▶ **Required action**:
Set down the entries exactly. No line may differ from its source.

· · · · · · ·

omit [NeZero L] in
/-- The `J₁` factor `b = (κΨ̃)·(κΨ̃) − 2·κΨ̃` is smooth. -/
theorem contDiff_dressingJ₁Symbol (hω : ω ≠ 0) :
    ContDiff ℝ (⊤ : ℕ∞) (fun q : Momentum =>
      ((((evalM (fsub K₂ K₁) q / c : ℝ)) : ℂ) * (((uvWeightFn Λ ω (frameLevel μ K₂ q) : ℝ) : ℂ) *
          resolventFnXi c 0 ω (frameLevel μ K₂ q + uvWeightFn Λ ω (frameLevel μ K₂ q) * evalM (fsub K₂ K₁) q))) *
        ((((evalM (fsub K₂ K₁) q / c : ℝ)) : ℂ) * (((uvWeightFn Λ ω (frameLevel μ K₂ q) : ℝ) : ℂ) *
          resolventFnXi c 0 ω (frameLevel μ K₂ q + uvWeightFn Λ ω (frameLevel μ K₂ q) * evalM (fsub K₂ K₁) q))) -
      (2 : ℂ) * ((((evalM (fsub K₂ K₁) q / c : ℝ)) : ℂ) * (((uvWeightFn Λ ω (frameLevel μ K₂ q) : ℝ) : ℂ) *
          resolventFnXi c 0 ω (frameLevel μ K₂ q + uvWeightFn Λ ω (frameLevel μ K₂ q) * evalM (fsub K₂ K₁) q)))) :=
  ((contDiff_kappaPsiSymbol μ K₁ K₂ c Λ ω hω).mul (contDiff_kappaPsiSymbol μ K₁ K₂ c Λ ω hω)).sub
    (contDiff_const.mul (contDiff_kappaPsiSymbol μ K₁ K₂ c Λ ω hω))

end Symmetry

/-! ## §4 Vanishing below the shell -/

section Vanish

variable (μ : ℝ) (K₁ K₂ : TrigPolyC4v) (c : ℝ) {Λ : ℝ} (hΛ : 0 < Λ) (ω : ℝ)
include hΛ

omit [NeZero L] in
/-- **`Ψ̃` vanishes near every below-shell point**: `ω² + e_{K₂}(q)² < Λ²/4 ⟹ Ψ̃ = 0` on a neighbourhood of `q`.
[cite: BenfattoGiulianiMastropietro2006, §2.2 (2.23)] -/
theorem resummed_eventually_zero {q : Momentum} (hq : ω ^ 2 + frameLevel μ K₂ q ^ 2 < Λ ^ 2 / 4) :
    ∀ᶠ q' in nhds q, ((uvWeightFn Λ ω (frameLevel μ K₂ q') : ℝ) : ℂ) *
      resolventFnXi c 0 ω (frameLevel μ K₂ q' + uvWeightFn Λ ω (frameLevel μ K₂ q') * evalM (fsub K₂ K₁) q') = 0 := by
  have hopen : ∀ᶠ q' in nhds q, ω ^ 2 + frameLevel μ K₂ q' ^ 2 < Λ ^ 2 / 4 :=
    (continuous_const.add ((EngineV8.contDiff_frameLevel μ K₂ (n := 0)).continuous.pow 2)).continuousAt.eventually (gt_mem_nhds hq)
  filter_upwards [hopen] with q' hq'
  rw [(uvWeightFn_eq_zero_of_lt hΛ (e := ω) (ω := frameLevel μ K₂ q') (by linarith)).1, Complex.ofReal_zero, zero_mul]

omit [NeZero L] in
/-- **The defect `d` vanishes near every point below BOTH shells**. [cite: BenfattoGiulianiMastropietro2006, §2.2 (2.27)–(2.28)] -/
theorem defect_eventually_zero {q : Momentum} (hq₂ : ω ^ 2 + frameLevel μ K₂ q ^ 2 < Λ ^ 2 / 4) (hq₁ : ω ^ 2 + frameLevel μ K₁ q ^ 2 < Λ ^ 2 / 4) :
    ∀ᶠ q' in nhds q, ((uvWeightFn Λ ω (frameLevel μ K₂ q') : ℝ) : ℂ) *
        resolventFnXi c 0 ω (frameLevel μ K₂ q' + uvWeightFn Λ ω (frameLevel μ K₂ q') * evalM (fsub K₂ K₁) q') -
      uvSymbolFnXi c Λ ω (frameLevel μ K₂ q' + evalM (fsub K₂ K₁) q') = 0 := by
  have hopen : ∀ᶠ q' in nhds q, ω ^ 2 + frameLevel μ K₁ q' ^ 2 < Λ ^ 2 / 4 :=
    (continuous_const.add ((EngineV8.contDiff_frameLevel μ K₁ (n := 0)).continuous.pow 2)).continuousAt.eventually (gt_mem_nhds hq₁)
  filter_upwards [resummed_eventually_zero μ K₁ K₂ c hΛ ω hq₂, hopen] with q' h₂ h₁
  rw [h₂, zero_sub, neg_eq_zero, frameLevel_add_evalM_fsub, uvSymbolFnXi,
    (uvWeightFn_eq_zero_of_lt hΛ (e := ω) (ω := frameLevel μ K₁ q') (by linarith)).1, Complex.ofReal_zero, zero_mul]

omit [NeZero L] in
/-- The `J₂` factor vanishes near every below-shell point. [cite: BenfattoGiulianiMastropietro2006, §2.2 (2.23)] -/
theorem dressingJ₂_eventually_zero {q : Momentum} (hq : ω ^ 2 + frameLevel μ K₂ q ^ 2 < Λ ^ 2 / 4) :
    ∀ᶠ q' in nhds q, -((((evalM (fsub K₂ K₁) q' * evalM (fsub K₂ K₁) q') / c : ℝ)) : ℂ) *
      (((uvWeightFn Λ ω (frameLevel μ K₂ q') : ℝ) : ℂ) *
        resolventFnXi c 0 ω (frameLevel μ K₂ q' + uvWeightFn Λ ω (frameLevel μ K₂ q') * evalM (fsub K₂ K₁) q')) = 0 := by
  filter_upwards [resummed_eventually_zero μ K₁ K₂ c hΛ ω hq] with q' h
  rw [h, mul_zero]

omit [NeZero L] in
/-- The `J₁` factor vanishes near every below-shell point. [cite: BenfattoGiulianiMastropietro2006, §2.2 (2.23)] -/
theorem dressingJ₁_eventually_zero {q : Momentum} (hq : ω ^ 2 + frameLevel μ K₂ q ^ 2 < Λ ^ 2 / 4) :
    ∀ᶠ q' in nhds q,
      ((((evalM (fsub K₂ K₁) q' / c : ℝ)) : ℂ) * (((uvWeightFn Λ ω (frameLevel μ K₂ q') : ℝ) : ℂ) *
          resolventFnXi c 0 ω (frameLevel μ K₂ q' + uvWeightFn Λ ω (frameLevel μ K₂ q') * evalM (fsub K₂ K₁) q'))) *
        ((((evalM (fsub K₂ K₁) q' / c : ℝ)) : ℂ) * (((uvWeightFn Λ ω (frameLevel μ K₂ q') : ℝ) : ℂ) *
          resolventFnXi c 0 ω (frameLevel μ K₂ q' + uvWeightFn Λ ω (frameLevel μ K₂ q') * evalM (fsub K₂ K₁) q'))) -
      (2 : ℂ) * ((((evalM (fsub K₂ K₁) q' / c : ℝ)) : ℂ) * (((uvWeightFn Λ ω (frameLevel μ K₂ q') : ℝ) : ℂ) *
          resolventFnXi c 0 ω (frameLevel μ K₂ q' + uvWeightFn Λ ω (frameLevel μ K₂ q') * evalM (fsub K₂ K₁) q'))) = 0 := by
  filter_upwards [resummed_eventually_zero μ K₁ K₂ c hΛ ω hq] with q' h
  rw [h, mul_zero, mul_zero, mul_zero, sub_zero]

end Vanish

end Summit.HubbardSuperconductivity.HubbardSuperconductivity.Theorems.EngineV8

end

· · · · · · ·

▶ **Output**:
omit [NeZero L] in
/-- The `J₁` factor `b = (κΨ̃)·(κΨ̃) − 2·κΨ̃` is smooth. -/
theorem contDiff_dressingJ₁Symbol (hω : ω ≠ 0) :
    ContDiff ℝ (⊤ : ℕ∞) (fun q : Momentum =>
      ((((evalM (fsub K₂ K₁) q / c : ℝ)) : ℂ) * (((uvWeightFn Λ ω (frameLevel μ K₂ q) : ℝ) : ℂ) *
          resolventFnXi c 0 ω (frameLevel μ K₂ q + uvWeightFn Λ ω (frameLevel μ K₂ q) * evalM (fsub K₂ K₁) q))) *
        ((((evalM (fsub K₂ K₁) q / c : ℝ)) : ℂ) * (((uvWeightFn Λ ω (frameLevel μ K₂ q) : ℝ) : ℂ) *
          resolventFnXi c 0 ω (frameLevel μ K₂ q + uvWeightFn Λ ω (frameLevel μ K₂ q) * evalM (fsub K₂ K₁) q))) -
      (2 : ℂ) * ((((evalM (fsub K₂ K₁) q / c : ℝ)) : ℂ) * (((uvWeightFn Λ ω (frameLevel μ K₂ q) : ℝ) : ℂ) *
          resolventFnXi c 0 ω (frameLevel μ K₂ q + uvWeightFn Λ ω (frameLevel μ K₂ q) * evalM (fsub K₂ K₁) q)))) :=
  ((contDiff_kappaPsiSymbol μ K₁ K₂ c Λ ω hω).mul (contDiff_kappaPsiSymbol μ K₁ K₂ c Λ ω hω)).sub
    (contDiff_const.mul (contDiff_kappaPsiSymbol μ K₁ K₂ c Λ ω hω))

end Symmetry

/-! ## §4 Vanishing below the shell -/

section Vanish

variable (μ : ℝ) (K₁ K₂ : TrigPolyC4v) (c : ℝ) {Λ : ℝ} (hΛ : 0 < Λ) (ω : ℝ)
include hΛ

omit [NeZero L] in
/-- **`Ψ̃` vanishes near every below-shell point**: `ω² + e_{K₂}(q)² < Λ²/4 ⟹ Ψ̃ = 0` on a neighbourhood of `q`.
[cite: BenfattoGiulianiMastropietro2006, §2.2 (2.23)] -/
theorem resummed_eventually_zero {q : Momentum} (hq : ω ^ 2 + frameLevel μ K₂ q ^ 2 < Λ ^ 2 / 4) :
    ∀ᶠ q' in nhds q, ((uvWeightFn Λ ω (frameLevel μ K₂ q') : ℝ) : ℂ) *
      resolventFnXi c 0 ω (frameLevel μ K₂ q' + uvWeightFn Λ ω (frameLevel μ K₂ q') * evalM (fsub K₂ K₁) q') = 0 := by
  have hopen : ∀ᶠ q' in nhds q, ω ^ 2 + frameLevel μ K₂ q' ^ 2 < Λ ^ 2 / 4 :=
    (continuous_const.add ((EngineV8.contDiff_frameLevel μ K₂ (n := 0)).continuous.pow 2)).continuousAt.eventually (gt_mem_nhds hq)
  filter_upwards [hopen] with q' hq'
  rw [(uvWeightFn_eq_zero_of_lt hΛ (e := ω) (ω := frameLevel μ K₂ q') (by linarith)).1, Complex.ofReal_zero, zero_mul]

omit [NeZero L] in
/-- **The defect `d` vanishes near every point below BOTH shells**. [cite: BenfattoGiulianiMastropietro2006, §2.2 (2.27)–(2.28)] -/
theorem defect_eventually_zero {q : Momentum} (hq₂ : ω ^ 2 + frameLevel μ K₂ q ^ 2 < Λ ^ 2 / 4) (hq₁ : ω ^ 2 + frameLevel μ K₁ q ^ 2 < Λ ^ 2 / 4) :
    ∀ᶠ q' in nhds q, ((uvWeightFn Λ ω (frameLevel μ K₂ q') : ℝ) : ℂ) *
        resolventFnXi c 0 ω (frameLevel μ K₂ q' + uvWeightFn Λ ω (frameLevel μ K₂ q') * evalM (fsub K₂ K₁) q') -
      uvSymbolFnXi c Λ ω (frameLevel μ K₂ q' + evalM (fsub K₂ K₁) q') = 0 := by
  have hopen : ∀ᶠ q' in nhds q, ω ^ 2 + frameLevel μ K₁ q' ^ 2 < Λ ^ 2 / 4 :=
    (continuous_const.add ((EngineV8.contDiff_frameLevel μ K₁ (n := 0)).continuous.pow 2)).continuousAt.eventually (gt_mem_nhds hq₁)
  filter_upwards [resummed_eventually_zero μ K₁ K₂ c hΛ ω hq₂, hopen] with q' h₂ h₁
  rw [h₂, zero_sub, neg_eq_zero, frameLevel_add_evalM_fsub, uvSymbolFnXi,
    (uvWeightFn_eq_zero_of_lt hΛ (e := ω) (ω := frameLevel μ K₁ q') (by linarith)).1, Complex.ofReal_zero, zero_mul]

omit [NeZero L] in
/-- The `J₂` factor vanishes near every below-shell point. [cite: BenfattoGiulianiMastropietro2006, §2.2 (2.23)] -/
theorem dressingJ₂_eventually_zero {q : Momentum} (hq : ω ^ 2 + frameLevel μ K₂ q ^ 2 < Λ ^ 2 / 4) :
    ∀ᶠ q' in nhds q, -((((evalM (fsub K₂ K₁) q' * evalM (fsub K₂ K₁) q') / c : ℝ)) : ℂ) *
      (((uvWeightFn Λ ω (frameLevel μ K₂ q') : ℝ) : ℂ) *
        resolventFnXi c 0 ω (frameLevel μ K₂ q' + uvWeightFn Λ ω (frameLevel μ K₂ q') * evalM (fsub K₂ K₁) q')) = 0 := by
  filter_upwards [resummed_eventually_zero μ K₁ K₂ c hΛ ω hq] with q' h
  rw [h, mul_zero]

omit [NeZero L] in
/-- The `J₁` factor vanishes near every below-shell point. [cite: BenfattoGiulianiMastropietro2006, §2.2 (2.23)] -/
theorem dressingJ₁_eventually_zero {q : Momentum} (hq : ω ^ 2 + frameLevel μ K₂ q ^ 2 < Λ ^ 2 / 4) :
    ∀ᶠ q' in nhds q,
      ((((evalM (fsub K₂ K₁) q' / c : ℝ)) : ℂ) * (((uvWeightFn Λ ω (frameLevel μ K₂ q') : ℝ) : ℂ) *
          resolventFnXi c 0 ω (frameLevel μ K₂ q' + uvWeightFn Λ ω (frameLevel μ K₂ q') * evalM (fsub K₂ K₁) q'))) *
        ((((evalM (fsub K₂ K₁) q' / c : ℝ)) : ℂ) * (((uvWeightFn Λ ω (frameLevel μ K₂ q') : ℝ) : ℂ) *
          resolventFnXi c 0 ω (frameLevel μ K₂ q' + uvWeightFn Λ ω (frameLevel μ K₂ q') * evalM (fsub K₂ K₁) q'))) -
      (2 : ℂ) * ((((evalM (fsub K₂ K₁) q' / c : ℝ)) : ℂ) * (((uvWeightFn Λ ω (frameLevel μ K₂ q') : ℝ) : ℂ) *
          resolventFnXi c 0 ω (frameLevel μ K₂ q' + uvWeightFn Λ ω (frameLevel μ K₂ q') * evalM (fsub K₂ K₁) q'))) = 0 := by
  filter_upwards [resummed_eventually_zero μ K₁ K₂ c hΛ ω hq] with q' h
  rw [h, mul_zero, mul_zero, mul_zero, sub_zero]

end Vanish

end Summit.HubbardSuperconductivity.HubbardSuperconductivity.Theorems.EngineV8

end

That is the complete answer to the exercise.